A new study of the dying brain suggests that the line between life and death may be less clear than previously thought. Researchers studied several patients who were taken off life support.

For several years, Jimoh Borjigin, a professor of neurology at the University of Michigan, has been concerned with the question of what happens to us when we die.

Evidence is already emerging that even complete brain death may someday be reversible. In 2019, Yale University scientists extracted the brains of pigs that had been beheaded at a commercial slaughterhouse four hours earlier. They then perfused the brain with a special cocktail of drugs and synthetic blood for six hours. Amazingly, some brain cells began to show metabolic activity again, and some synapses even began to fire.

Scans of the pigs’ brains did not reveal the widespread electrical activity we typically associate with sensation or consciousness. But the fact that there was any activity at all suggests that the boundaries of life may one day extend much further into the realm of death than most scientists currently realize.

Other major areas of research into near-death experiences are ongoing.

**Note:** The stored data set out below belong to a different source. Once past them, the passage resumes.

import Summits.AtomisticToContinuum.HydrodynamicLimit.Theorems.OneFlightGossipEngineClampedTransferDockCubicChannelRate
import Summits.AtomisticToContinuum.HydrodynamicLimit.Theorems.OneFlightGossipEngineSuperExponentialEnergyTailsDefsB
import HarnessLib

/-!
# Stub T1′ `stub_seetOfGevreyHierarchy` — the order after the level, Gevrey class `β < 2` (line `Sketch`,
# crux `SuperExponentialEnergyTails`, stmt-AtomisticToContinuum-17701)

Registered stub `stub_seetOfGevreyHierarchy : ∀ β, 0 < β → β < 2 → VelocityMomentGevreyHierarchy β → SEET` of
the lead's skeleton `Cruxes/SuperExponentialEnergyTails/Lines/Sketch.lean` (v2): the `k`-wise Gevrey velocity
moment hierarchy `E_{λ₀}[(N+1)⁻¹ ∑ᵢ ‖vᵢ(s)‖^{2k}] ≤ C Aᵏ k^{βk}` for `N ≥ N₀(k)` (landed def
`Theorems.SuperExponentialEnergyTailsLine.VelocityMomentGevreyHierarchy`, p145291) implies, for every Gevrey
exponent `β < 2`, the super-exponential cubic velocity tail bound of the crux, in the form of its landed
byte-identical twin `Theorems.ClampedTransferDockCubicRate.SuperExponentialEnergyTails` (stretched-exponential
tails `exp (-K^{2/β})` beat every exponential rate `c`).

Proof ("choose the ORDER after the LEVEL", linear order): same `σ₀`; at rate `c` put
`K₀ = max (max 1 C) ((e A (c + 5)^β)^{1/(2 - β)})`; for `K ≥ K₀` take the order `k = ⌈(c + 4) K⌉₊ (≥ 4)` and the
threshold `N₀ := N₀(k)` of the hierarchy.  Pointwise `‖v‖³ 1{‖v‖ > K} ≤ K³ / K^{2k} · ‖v‖^{2k}`
(`indicator_cube_le_pow`), so by linearity of the lower integral the cubic tail is at most
`K³/K^{2k} · C Aᵏ k^{βk}`, and (`level_order_bookkeeping`)
`K³/K^{2k} · C Aᵏ k^{βk} = C K³ (A k^β / K²)ᵏ ≤ C K³ e^{-k} ≤ e^{K} e^{3K} e^{-(c + 4) K} = e^{-cK}`
from `k ≤ (c + 5) K`, `A (c + 5)^β K^β ≤ e^{-1} K²` (i.e. `e A (c+5)^β ≤ K^{2-β}`), `k ≥ (c + 4) K`, `C ≤ K ≤ e^K`.
The slack `ε` of the crux is not used.

prover-line-stmt-AtomisticToContinuum-17701-0 (stub worker `stub_seetOfGevreyHierarchy`).
-/

noncomputable section

namespace Summit.AtomisticToContinuum.HydrodynamicLimit.Theorems.SuperExponentialEnergyTailsSeetOfGevrey

open scoped BigOperators ENNReal
open MeasureTheory Set
open Literature.MathematicalPhysics.KineticTheory Literature.Analysis.FluidPDE
open Summit.AtomisticToContinuum.HydrodynamicLimit.Theorems.SuperExponentialEnergyTailsLine
  (velMoment VelocityMomentGevreyHierarchy)

/-! ## §1 The pointwise domination of the cubic tail by an even moment -/

/-- **Cubic tail under an even moment**: for a level `K > 0` and an order `k ≥ 2`, pointwise
`‖v‖³ 1{‖v‖ > K} ≤ K³ / K^{2k} · ‖v‖^{2k}` (on `‖v‖ > K`, `K^{2k-3} ≤ ‖v‖^{2k-3}`). [folklore] -/
theorem indicator_cube_le_pow {K : ℝ} (hK : 0 < K) {k : ℕ} (hk : 2 ≤ k) (v : V3) :
    Set.indicator {w : V3 | K < ‖w‖} (fun w => ‖w‖ ^ 3) v ≤ K ^ 3 / K ^ (2 * k) * ‖v‖ ^ (2 * k) := by
  by_cases hv : K < ‖v‖
  · rw [Set.indicator_of_mem (show v ∈ {w : V3 | K < ‖w‖} from hv), div_mul_eq_mul_div,
      le_div_iff₀ (pow_pos hK _)]
    obtain ⟨m, hm⟩ : ∃ m : ℕ, 2 * k = 3 + m := ⟨2 * k - 3, by omega⟩
    rw [hm, pow_add, pow_add]
    have h1 : K ^ m ≤ ‖v‖ ^ m := pow_le_pow_left₀ hK.le hv.le m
    have h2 : 0 ≤ ‖v‖ ^ 3 * K ^ 3 := by positivity
    calc ‖v‖ ^ 3 * (K ^ 3 * K ^ m) = (‖v‖ ^ 3 * K ^ 3) * K ^ m := by ring
      _ ≤ (‖v‖ ^ 3 * K ^ 3) * ‖v‖ ^ m := mul_le_mul_of_nonneg_left h1 h2
      _ = K ^ 3 * (‖v‖ ^ 3 * ‖v‖ ^ m) := by ring
  · rw [Set.indicator_of_notMem (show v ∉ {w : V3 | K < ‖w‖} from hv)]
    positivity

/-! ## §2 The level/order bookkeeping -/

/-- **The order after the level, real bookkeeping (Gevrey class)**: for `0 < β < 2`, `A, c > 0`, `C ≥ 0`,
`K ≥ max 1 C` and `K ≥ (e A (c + 5)^β)^{1/(2-β)}`, with the linear order `k = ⌈(c + 4) K⌉₊`,
`K³ / K^{2k} · (C Aᵏ k^{βk}) ≤ e^{-cK}` — from `k^{βk} = (k^β)ᵏ`, `k ≤ (c + 5) K`, `e A (c + 5)^β ≤ K^{2-β}` (so
`A k^β ≤ K² e^{-1}`), `k ≥ (c + 4) K`, `C ≤ K ≤ e^K` and `K³ ≤ e^{3K}`. [folklore] -/
theorem level_order_bookkeeping {β A C c K : ℝ} (hβ0 : 0 < β) (hβ2 : β < 2) (hA : 0 < A) (hC : 0 ≤ C)
    (hc : 0 < c) (h1 : 1 ≤ K) (hCK : C ≤ K)
    (hAK : (Real.exp 1 * A * (c + 5) ^ β) ^ (2 - β)⁻¹ ≤ K) :
    K ^ 3 / K ^ (2 * ⌈(c + 4) * K⌉₊) *
        (C * A ^ ⌈(c + 4) * K⌉₊ * ((⌈(c + 4) * K⌉₊ : ℕ) : ℝ) ^ (β * (⌈(c + 4) * K⌉₊ : ℕ))) ≤
      Real.exp (-(c * K)) := by
  set k : ℕ := ⌈(c + 4) * K⌉₊ with hk
  have hK : 0 < K := one_pos.trans_le h1
  have hc4 : 0 ≤ (c + 4) * K := by positivity
  have hkge : (c + 4) * K ≤ k := Nat.le_ceil _
  have hklt : (k : ℝ) < (c + 4) * K + 1 := Nat.ceil_lt_add_one hc4
  have hk0 : (0 : ℝ) ≤ k := Nat.cast_nonneg k
  have hkle : (k : ℝ) ≤ (c + 5) * K := by nlinarith
  -- `k^{βk} = (k^β)^k`
  have hpow : (k : ℝ) ^ (β * (k : ℕ)) = ((k : ℝ) ^ β) ^ k := by
    rw [Real.rpow_mul hk0, Real.rpow_natCast]
  -- `A k^β ≤ K² e^{-1}`
  have hB0 : 0 ≤ Real.exp 1 * A * (c + 5) ^ β := by positivity
  have hδ : (2 - β) ≠ 0 := by linarith
  have hK2β : Real.exp 1 * A * (c + 5) ^ β ≤ K ^ (2 - β) := by
    calc Real.exp 1 * A * (c + 5) ^ β
        = ((Real.exp 1 * A * (c + 5) ^ β) ^ (2 - β)⁻¹) ^ (2 - β) := (Real.rpow_inv_rpow hB0 hδ).symm
      _ ≤ K ^ (2 - β) := Real.rpow_le_rpow (Real.rpow_nonneg hB0 _) hAK (by linarith)
  have hkβ : (k : ℝ) ^ β ≤ (c + 5) ^ β * K ^ β := by
    rw [← Real.mul_rpow (by positivity) hK.le]
    exact Real.rpow_le_rpow hk0 hkle hβ0.le
  have hAk : A * (k : ℝ) ^ β ≤ K ^ 2 * Real.exp (-1) := by
    have hK2 : (K ^ 2 : ℝ) = K ^ β * K ^ (2 - β) := by
      rw [← Real.rpow_add hK, ← Real.rpow_two]; ring_nf
    calc A * (k : ℝ) ^ β ≤ A * ((c + 5) ^ β * K ^ β) := mul_le_mul_of_nonneg_left hkβ hA.le
      _ = Real.exp (-1) * (Real.exp 1 * A * (c + 5) ^ β) * K ^ β := by
          rw [Real.exp_neg]; field_simp
      _ ≤ Real.exp (-1) * K ^ (2 - β) * K ^ β := by gcongr
      _ = K ^ 2 * Real.exp (-1) := by rw [hK2]; ring
  have hAkpow : (A * (k : ℝ) ^ β) ^ k ≤ (K ^ 2) ^ k * Real.exp (-1) ^ k := by
    rw [← mul_pow]
    exact pow_le_pow_left₀ (by positivity) hAk k
  -- `C K³ e^{-k} ≤ e^{-cK}`
  have hkey : C * K ^ 3 * Real.exp (-1) ^ k ≤ Real.exp (-(c * K)) := by
    have hKexp : K ≤ Real.exp K := by linarith [Real.add_one_le_exp K]
    have hCexp : C ≤ Real.exp K := hCK.trans hKexp
    have hK3 : K ^ 3 ≤ Real.exp (3 * K) := by
      calc K ^ 3 ≤ Real.exp K ^ 3 := pow_le_pow_left₀ hK.le hKexp 3
        _ = Real.exp (3 * K) := by rw [← Real.exp_nat_mul]; norm_num
    have hEk : Real.exp (-1) ^ k ≤ Real.exp (-((c + 4) * K)) := by
      rw [← Real.exp_nat_mul]
      exact Real.exp_le_exp.2 (by linarith)
    calc C * K ^ 3 * Real.exp (-1) ^ k
        ≤ Real.exp K * Real.exp (3 * K) * Real.exp (-((c + 4) * K)) := by
          have h3 : 0 ≤ Real.exp (-1) ^ k := by positivity
          have hCK3 : C * K ^ 3 ≤ Real.exp K * Real.exp (3 * K) :=
            calc C * K ^ 3 ≤ Real.exp K * K ^ 3 := mul_le_mul_of_nonneg_right hCexp (by positivity)
              _ ≤ Real.exp K * Real.exp (3 * K) := mul_le_mul_of_nonneg_left hK3 (Real.exp_pos K).le
          exact mul_le_mul hCK3 hEk h3 (by positivity)
      _ = Real.exp (K + 3 * K + -((c + 4) * K)) := by rw [Real.exp_add, Real.exp_add]
      _ = Real.exp (-(c * K)) := by ring_nf
  -- assemble
  rw [hpow, div_mul_eq_mul_div, div_le_iff₀ (pow_pos hK _)]
  calc K ^ 3 * (C * A ^ k * ((k : ℝ) ^ β) ^ k)
      = C * K ^ 3 * (A * (k : ℝ) ^ β) ^ k := by rw [mul_pow]; ring
    _ ≤ C * K ^ 3 * ((K ^ 2) ^ k * Real.exp (-1) ^ k) :=
        mul_le_mul_of_nonneg_left hAkpow (by positivity)
    _ = C * K ^ 3 * Real.exp (-1) ^ k * K ^ (2 * k) := by rw [pow_mul]; ring
    _ ≤ Real.exp (-(c * K)) * K ^ (2 * k) := mul_le_mul_of_nonneg_right hkey (by positivity)

/-! ## §3 The stub -/

/-- **Stub T1′ — order after level, Gevrey class `β < 2`** (registered stub `stub_seetOfGevreyHierarchy` of line
Sketch, crux SuperExponentialEnergyTails, stmt-AtomisticToContinuum-17701).
`VelocityMomentGevreyHierarchy β → SEET` for `0 < β < 2`: same `σ₀`; at rate `c` take
`K₀ = max (max 1 C) ((e A (c + 5)^β)^{1/(2-β)})`; for `K ≥ K₀` take the linear order `k = ⌈(c + 4) K⌉₊ (≥ 4)` and
`N₀ := N₀(k)`; pointwise `‖v‖³ 1{‖v‖ > K} ≤ K³/K^{2k} ‖v‖^{2k}`, so the cubic tail is at most
`K³/K^{2k} · C Aᵏ k^{βk} ≤ e^{-cK}`; the slack `ε` is unused.  The conclusion is the LANDED byte-identical twin
`Theorems.ClampedTransferDockCubicRate.SuperExponentialEnergyTails` of the route decl. -/
theorem stub_seetOfGevreyHierarchy : ∀ β : ℝ, 0 < β → β < 2 → VelocityMomentGevreyHierarchy β → Summit.AtomisticToContinuum.HydrodynamicLimit.Theorems.ClampedTransferDockCubicRate.SuperExponentialEnergyTails := by
  intro β hβ0 hβ2 h a₀ θ₀ u₀ ha hθ hu ha0 hθ0
  obtain ⟨σ₀, hσ₀, H⟩ := h a₀ θ₀ u₀ ha hθ hu ha0 hθ0
  refine ⟨σ₀, hσ₀, fun σ hσ hσlt T ρ θ u hE Φ htie t ht c hc => ?_⟩
  obtain ⟨A, hA, C, hC, HK⟩ := H σ hσ hσlt T ρ θ u hE Φ htie t ht
  refine ⟨max (max 1 C) ((Real.exp 1 * A * (c + 5) ^ β) ^ (2 - β)⁻¹),
    lt_of_lt_of_le one_pos ((le_max_left _ _).trans (le_max_left _ _)), fun K hK ε hε => ?_⟩
  have h1 : 1 ≤ K := ((le_max_left _ _).trans (le_max_left _ _)).trans hK
  have hCK : C ≤ K := ((le_max_right _ _).trans (le_max_left _ _)).trans hK
  have hAK : (Real.exp 1 * A * (c + 5) ^ β) ^ (2 - β)⁻¹ ≤ K := (le_max_right _ _).trans hK
  have hKpos : 0 < K := one_pos.trans_le h1
  -- the order after the level
  set k : ℕ := ⌈(c + 4) * K⌉₊ with hk
  have hk2 : 2 ≤ k := by
    have hkge : (c + 4) * K ≤ k := Nat.le_ceil _
    have h4 : (4 : ℝ) ≤ (c + 4) * K := by nlinarith
    exact_mod_cast (show (2 : ℝ) ≤ k by linarith)
  obtain ⟨N₀, HN⟩ := HK k
  refine ⟨N₀, fun N hN s hs => ?_⟩
  -- the constant and the real bookkeeping
  set M : ℝ := K ^ 3 / K ^ (2 * k) with hM
  have hM0 : 0 ≤ M := by positivity
  have hreal : M * (C * A ^ k * (k : ℝ) ^ (β * k)) ≤ Real.exp (-(c * K)) :=
    level_order_bookkeeping hβ0 hβ2 hA hC.le hc h1 hCK hAK
  -- the hierarchy at order `k`
  have hmom : ∫⁻ z, ENNReal.ofReal (((N : ℝ) + 1)⁻¹ * ∑ i : Fin (N + 1),
        ‖((Φ N).flow s z i).2‖ ^ (2 * k)) ∂(localGibbsLaw σ a₀ u₀ θ₀ N (Φ N)) ≤
      ENNReal.ofReal (C * A ^ k * (k : ℝ) ^ (β * k)) := HN N hN s hs
  -- pointwise domination of the integrand
  have hpt : ∀ z : Config (N + 1) (Fin 3) T3,
      ENNReal.ofReal (((N : ℝ) + 1)⁻¹ * ∑ i : Fin (N + 1),
        Set.indicator {v : V3 | K < ‖v‖} (fun v => ‖v‖ ^ 3) (((Φ N).flow s z i).2)) ≤
      ENNReal.ofReal M * ENNReal.ofReal (((N : ℝ) + 1)⁻¹ * ∑ i : Fin (N + 1),
        ‖((Φ N).flow s z i).2‖ ^ (2 * k)) := by
    intro z
    rw [← ENNReal.ofReal_mul hM0]
    refine ENNReal.ofReal_le_ofReal ?_
    calc ((N : ℝ) + 1)⁻¹ * ∑ i : Fin (N + 1),
          Set.indicator {v : V3 | K < ‖v‖} (fun v => ‖v‖ ^ 3) (((Φ N).flow s z i).2)
        ≤ ((N : ℝ) + 1)⁻¹ * ∑ i : Fin (N + 1), M * ‖((Φ N).flow s z i).2‖ ^ (2 * k) :=
          mul_le_mul_of_nonneg_left (Finset.sum_le_sum fun i _ => indicator_cube_le_pow hKpos hk2 _)
            (by positivity)
      _ = M * (((N : ℝ) + 1)⁻¹ * ∑ i : Fin (N + 1), ‖((Φ N).flow s z i).2‖ ^ (2 * k)) := by
          rw [← Finset.mul_sum]
          ring
  -- linearity of the lower integral and the hierarchy at order `k`
  calc ∫⁻ z, ENNReal.ofReal (((N : ℝ) + 1)⁻¹ * ∑ i : Fin (N + 1),
          Set.indicator {v : V3 | K < ‖v‖} (fun v => ‖v‖ ^ 3) (((Φ N).flow s z i).2))
          ∂(localGibbsLaw σ a₀ u₀ θ₀ N (Φ N))
      ≤ ∫⁻ z, ENNReal.ofReal M * ENNReal.ofReal (((N : ℝ) + 1)⁻¹ * ∑ i : Fin (N + 1),
          ‖((Φ N).flow s z i).2‖ ^ (2 * k)) ∂(localGibbsLaw σ a₀ u₀ θ₀ N (Φ N)) := lintegral_mono (hpt ·)
    _ = ENNReal.ofReal M * ∫⁻ z, ENNReal.ofReal (((N : ℝ) + 1)⁻¹ * ∑ i : Fin (N + 1),
          ‖((Φ N).flow s z i).2‖ ^ (2 * k)) ∂(localGibbsLaw σ a₀ u₀ θ₀ N (Φ N)) :=
        lintegral_const_mul' _ _ ENNReal.ofReal_ne_top
    _ ≤ ENNReal.ofReal M * ENNReal.ofReal (C * A ^ k * (k : ℝ) ^ (β * k)) := mul_le_mul' le_rfl hmom
    _ = ENNReal.ofReal (M * (C * A ^ k * (k : ℝ) ^ (β * k))) := (ENNReal.ofReal_mul hM0).symm
    _ ≤ ENNReal.ofReal (Real.exp (-(c * K))) := ENNReal.ofReal_le_ofReal hreal
    _ ≤ ENNReal.ofReal (Real.exp (-(c * K)) + ε) := ENNReal.ofReal_le_ofReal (by linarith)

end Summit.AtomisticToContinuum.HydrodynamicLimit.Theorems.SuperExponentialEnergyTailsSeetOfGevrey

end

Scientists are working on many questions related to near-death experiences. One is whether people with a history of trauma or those with more creative thinking have these experiences more often than the general population. The other is about the evolutionary biology of near-death experiences. Researchers speculate that this may be a form of a phenomenon known as thanatosis, in which creatures across the animal kingdom feign death to avoid mortal danger.

Other researchers have suggested that the burst of electrical activity in the moments after cardiac arrest is just the last fit of a dying brain, or have hypothesized that it is the brain’s last attempt to restart itself, like starting an engine while running. Writes about this Guardian.